Positive and Negative States

Have you ever wondered why some days we can wake up feeling bright and able to cope with the day and other times, for no obvious external reasons, we can feel ‘down’ or even depressed?

External events can help create positive and negative states and behaviour in us but they are not the only cause. What makes two patients who have been admitted to hospital with kidney failure react in such different ways? One bewails his bad luck and finds fault with everything and everyone whereas the other is thankful that it is not more serious and that he has such a caring family who will support him in the future.

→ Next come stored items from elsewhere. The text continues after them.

/-- **B3 (2.10) p. 426 [PDF 16], THE TWICE-DIFFERENTIATED CLAUSE, PROVED AT A REGULAR NON-CONSTANT BACKGROUND `B̃ = A` ON THE TORUS
`Ω = T_η`, uniformly in the volume.**  For `d, L` (`L` odd `> 1`), `a > 0`, `m² > 0`, `N`, charge data `C = (e, U)` there are a threshold
`K₀,min` and, for every cube size `K₀`, constants `t(K₀), δ₁(K₀), C(K₀) > 0` such that: for every `K₀ ≥ K₀,min`, every volume `P` of the
(Higgs)₂,₃ torus family with these `d, L` (`S : Shape P`) tiled by `K₀`-cubes (`K₀ ∣ M`, `3K₀ ≤ 2M`), every scale `1 ≤ k ≤ K` with
`L^kε ≤ 1`, and every `δ_A`-REGULAR configuration `A` on `T_ε` (`|A(⟨z + e_ν, μ⟩) − A(⟨z, μ⟩)| ≤ δ_A`) with the smallness
`L^k·δ_A·|e| ≤ t(K₀)`: for all `j`, `μ, ν`, `x, x′ ∈ T_η`,
`ε^{−d}Σ_i‖(D^ε_{A,μ}G^η_{(j)}D^{ε*}_{A,ν})(T_η, A; x, x′)e_i‖ ≤ C(L^jη)^{−d}e^{−δ₁(L^jη)^{−1}|x−x′|}` (`|x − x′| = ε·tdist`).
Print: *"and if the propagator is differentiated, then for each differentiation, there is an additional factor (L^jη)^{−1} on the right
side. … They all are obtained by rescaling from the η-lattice to the L^{−j}-lattice and application of Propositions I.2.1 and I.2.3."*
Route: exactly that — the pieces (2.6) are the terms of (I.2.43) at `A` (r14's `pieceA`); in each term `a_j²(L^jε)^{−4}G^ε_jQ_j^*C^{(j)}Q_jG^ε_j`
the left derivative falls on the first factor, the right (adjoint) derivative on the last one, both bounded through Proposition I.2.1
(2.25) at a regular `A` on the torus (`B1Ineq225RegularTorus.norm_covDeriv_propagatorK_reg_decay`; the last factor after the adjointness
`(Q_jG^ε_j)^* = G^ε_jQ_j^*`, `abs_coord_QG_dip_le`), the middle one through (I.2.34) (`B1Props21to23RegularTorus.ineq234_236_regular_torus_std`),
the three-kernel convolution on `T^{(j)}` (`sum3_le`); the piece `G^η_{(0)} = G^ε_1` is (2.25) at level `1`.  Honest scope: torus only
(`Ω = T_η`); `m² > 0`; the `Shape` sub-family and the cube tiling of the cited torus theorems; constants depend on `K₀` (as the inputs);
`|·|` of a block = column sum of Euclidean norms over an orthonormal basis of `ℝ^N`.
[cite: Balaban1983Higgs3, (2.6) p.424, (2.10) p.426] [cite: Balaban1982Higgs1, Prop. 2.1 (2.25) p.610, Prop. 2.3 (2.34) p.611, (2.43) p.612] -/
theorem ineq210_mixed_regularTorus (d L : ℕ) (hL : Odd L ∧ 1 < L) {a : ℝ} (ha : 0 < a) {msq : ℝ} (hmsq : 0 < msq)
    (N : ℕ) (C : ChargeData N) :
    ∃ K₀min : ℕ, ∃ t δ₁ Cst : ℕ → ℝ, (∀ K₀, 0 < t K₀ ∧ 0 < δ₁ K₀ ∧ 0 < Cst K₀) ∧
      ∀ K₀ : ℕ, K₀min ≤ K₀ →
      ∀ (P : HiggsLattice.Params) (_S : Shape P), P.d = d → P.L = L → K₀ ∣ P.M → 3 * K₀ ≤ 2 * P.M →
      ∀ {k : ℕ}, 1 ≤ k → k ≤ P.K → P.mesh k ≤ 1 →
      ∀ (A : HiggsLattice.VecField P 0) {δA : ℝ}, 0 ≤ δA →
        (∀ (z : HiggsLattice.Site P 0) (μ ν : Fin P.d), |A ⟨z.shift ν, μ⟩ - A ⟨z, μ⟩| ≤ δA) →
        (P.L : ℝ) ^ k * δA * |C.e| ≤ t K₀ →
        ∀ (j : ℕ) (μ ν : Fin P.d) (x x' : HiggsLattice.Site P 0),
          mixedTerm C A msq a k j μ ν x x'
            ≤ Cst K₀ * (P.mesh j ^ P.d)⁻¹ * Real.exp (-(δ₁ K₀ * ((HiggsLattice.Site.tdist x x' : ℝ) / (P.L : ℝ) ^ j))) := by
  have hL2 : 2 ≤ L := hL.2
  obtain ⟨c₀', hc₀', K₂, e₂, ρ₂, hpos₂, hD⟩ :=
    B1Ineq225RegularTorus.norm_covDeriv_propagatorK_reg_decay d L hL2 ha hmsq N C 1 1 1 zero_le_one one_pos
  obtain ⟨K₃, tA, c₁, ρ₃, hpos₃, hCov⟩ := B1Props21to23RegularTorus.ineq234_236_regular_torus_std d L hL ha hmsq N C
  -- the common decay rate of the two inputs
  obtain ⟨δ, hδ⟩ : ∃ δ : ℕ → ℝ, ∀ K₀, δ K₀ = min (ρ₂ K₀) (ρ₃ K₀) := ⟨_, fun _ => rfl⟩
  have hδpos : ∀ K₀, 0 < δ K₀ := fun K₀ => by rw [hδ]; exact lt_min (hpos₂ K₀).2 (hpos₃ K₀).2.2
  have hLpos : (0 : ℝ) < L := by exact_mod_cast (by omega : 0 < L)
  refine ⟨max K₂ K₃, fun K₀ => min (tA K₀) (e₂ K₀), fun K₀ => δ K₀ / (2 * L),
    fun K₀ => cstMix d L N a c₀' (c₁ K₀) (δ K₀), fun K₀ => ⟨?_, ?_, ?_⟩, ?_⟩
  · exact lt_min (hpos₃ K₀).1 (hpos₂ K₀).1
  · exact div_pos (hδpos K₀) (by positivity)
  · exact cstMix_pos hc₀'.le (hpos₃ K₀).2.1.le
  intro K₀ hK₀ P S hPd hPL hK₀M h3M k hk1 hkK hmesh A δA hδA hreg ht j μ ν x x'
  have hK₂ : K₂ ≤ K₀ := (le_max_left _ _).trans hK₀
  have hK₃ : K₃ ≤ K₀ := (le_max_right _ _).trans hK₀
  subst hPd hPL
  have hL1 : 1 < P.L := hL.2
  have hLge1 : (1 : ℝ) ≤ P.L := by exact_mod_cast P.hL
  have hc₁ : 0 ≤ c₁ K₀ := (hpos₃ K₀).2.1.le
  have hδK : 0 < δ K₀ := hδpos K₀
  have hδ₂ : δ K₀ ≤ ρ₂ K₀ := by rw [hδ]; exact min_le_left _ _
  have hδ₃ : δ K₀ ≤ ρ₃ K₀ := by rw [hδ]; exact min_le_right _ _
  have htA : (P.L : ℝ) ^ k * δA * |C.e| ≤ tA K₀ := ht.trans (min_le_left _ _)
  have hte₂ : (P.L : ℝ) ^ k * δA * |C.e| ≤ e₂ K₀ := ht.trans (min_le_right _ _)
  have hCst : 0 ≤ cstMix P.d P.L N a c₀' (c₁ K₀) (δ K₀) := (cstMix_pos hc₀'.le hc₁).le
  -- the two inputs at every level `1 ≤ l ≤ k`, in the engine's form with the common rate `δ K₀`
  have hDl : ∀ {l : ℕ}, 1 ≤ l → l ≤ k → ∀ (g : ScalarField P 0 N) (M D : ℝ), (∀ x, ‖g x‖ ≤ M) → 0 ≤ D →
      ∀ b : HiggsLattice.PBond P 0, (∀ z, g z ≠ 0 → D ≤ (HiggsLattice.Site.tdist b.src z : ℝ)) →
        ‖covDeriv C A (propagatorK C Finset.univ A msq a l g) b‖
          ≤ c₀' * P.mesh l * Real.exp (-(δ K₀ * (D / (P.L : ℝ) ^ l))) * M := by
    intro l hl1 hlk g M D hg hD0 b hsupp
    have hmesh_l : P.mesh l ≤ 1 := (mesh_mono P hlk).trans hmesh
    have h := hD K₀ hK₂ P rfl rfl hK₀M h3M hl1 (hlk.trans hkK) hmesh_l A (hpos₂ K₀).1 le_rfl
      (reg223_of_small C A hlk hmesh_l (hpos₂ K₀).1 hδA hreg hte₂ le_rfl) g M D hg hD0 b hsupp
    refine h.trans ?_
    have hM : 0 ≤ M := (norm_nonneg _).trans (hg b.src)
    have hml : 0 < P.mesh l := P.mesh_pos l
    have hexp := exp_rate_mono hδ₂ (show (0 : ℝ) ≤ D / (P.L : ℝ) ^ l by positivity)
    exact mul_le_mul_of_nonneg_right (mul_le_mul_of_nonneg_left hexp (by positivity)) hM
  have hCl : ∀ {l : ℕ}, 1 ≤ l → l < k → ∀ s t : HiggsLattice.Site P l × Ix N,
      |mat (fluctCovA C Finset.univ A msq a l) s t|
        ≤ c₁ K₀ * P.mesh l ^ 2 * Real.exp (-(δ K₀ * (HiggsLattice.Site.tdist s.1 t.1 : ℝ))) := by
    intro l hl1 hlk s t
    have hmesh_l : P.mesh l ≤ 1 := (mesh_mono P hlk.le).trans hmesh
    have htl : (P.L : ℝ) ^ l * δA * |C.e| ≤ tA K₀ := by
      have hpow : (P.L : ℝ) ^ l ≤ (P.L : ℝ) ^ k := pow_le_pow_right₀ hLge1 hlk.le
      have h0 : 0 ≤ δA * |C.e| := mul_nonneg hδA (abs_nonneg _)
      nlinarith
    have h := (hCov K₀ hK₃ P S rfl rfl hK₀M h3M hl1 (lt_of_lt_of_le hlk hkK) hmesh_l A hδA hreg htl Finset.univ
      (p := s) (q := t) (Finset.mem_univ _) (Finset.mem_univ _)).1
    rw [HiggsCondCov232.condCov232_univ] at h
    refine h.trans ?_
    have hexp := exp_rate_mono hδ₃ (Nat.cast_nonneg _ : (0 : ℝ) ≤ (HiggsLattice.Site.tdist s.1 t.1 : ℝ))
    calc P.mesh l ^ 2 * c₁ K₀ * Real.exp (-(ρ₃ K₀ * (HiggsLattice.Site.tdist s.1 t.1 : ℝ)))
        ≤ P.mesh l ^ 2 * c₁ K₀ * Real.exp (-(δ K₀ * (HiggsLattice.Site.tdist s.1 t.1 : ℝ))) :=
          mul_le_mul_of_nonneg_left hexp (by positivity)
      _ = _ := by ring
  -- rate bookkeeping: `δ/(2L) ≤ δ/2` and the `j = 0` exponent (rate `δ` at level `1` beats rate `δ/(2L)` at level `0`)
  have hrate : δ K₀ / (2 * P.L) ≤ δ K₀ / 2 := by
    rw [div_le_div_iff₀ (by positivity) (by norm_num : (0 : ℝ) < 2)]
    nlinarith
  have hexp0 : Real.exp (-(δ K₀ * ((HiggsLattice.Site.tdist x x' : ℝ) / (P.L : ℝ) ^ 1)))
      ≤ Real.exp (-(δ K₀ / (2 * P.L) * ((HiggsLattice.Site.tdist x x' : ℝ) / (P.L : ℝ) ^ 0))) := by
    apply exp_le_exp_of_le
    rw [pow_one, pow_zero, div_one]
    have h0 : 0 ≤ δ K₀ * ((HiggsLattice.Site.tdist x x' : ℝ) / P.L) := by positivity
    calc δ K₀ / (2 * P.L) * (HiggsLattice.Site.tdist x x' : ℝ) = (1 / 2) * (δ K₀ * ((HiggsLattice.Site.tdist x x' : ℝ) / P.L)) := by
          ring
      _ ≤ δ K₀ * ((HiggsLattice.Site.tdist x x' : ℝ) / P.L) := by linarith
  have hexpj : Real.exp (-(δ K₀ / 2 * ((HiggsLattice.Site.tdist x x' : ℝ) / (P.L : ℝ) ^ j)))
      ≤ Real.exp (-(δ K₀ / (2 * P.L) * ((HiggsLattice.Site.tdist x x' : ℝ) / (P.L : ℝ) ^ j))) :=
    exp_rate_mono hrate (by positivity)
  have hmj : 0 < P.mesh j := P.mesh_pos j
  rcases Nat.eq_zero_or_pos j with rfl | hj1
  · -- the piece `G^η_{(0)} = G^ε_1`: (I.2.25) at level `1` on the dipole source
    refine (mixed_piece_zero_le C A msq (k := k) hc₀'.le hδK.le (hDl le_rfl hk1) μ ν x x').trans ?_
    rw [pow_zero] at hexp0 ⊢
    exact mul_le_mul (mul_le_mul_of_nonneg_right (le_cstMix_zero hc₀'.le hc₁) (by positivity)) hexp0
      (Real.exp_pos _).le (by positivity)
  · by_cases hjk : j < k
    · refine (mixed_piece_pos_le C A msq ha hL1 hj1 hjk (hjk.le.trans hkK) hc₀'.le hc₁ hδK (hDl hj1 hjk.le)
        (hCl hj1 hjk) μ ν x x').trans ?_
      exact mul_le_mul (mul_le_mul_of_nonneg_right (le_cstMix_pos hc₀'.le hc₁) (by positivity)) hexpj
        (Real.exp_pos _).le (by positivity)
    · rw [mixedTerm_eq_zero_of_le C A msq hj1 (not_lt.mp hjk)]
      positivity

Our outer mind tends to be focussed on the world around us because our physical senses dominate. So it is natural to fall in with the idea that all there is to life is what we can see, hear and touch, and that we are separate from others. When we believe this and rely solely on our own abilities and ideas we can easily feel overwhelmed and vulnerable to negative states.

no man is an island

The reality is, however, that we are all interconnected at the spiritual level. If we are honest with ourselves we know that we need people and rely on others all the time.

 “No man is an island, entire of itself” (John Donne)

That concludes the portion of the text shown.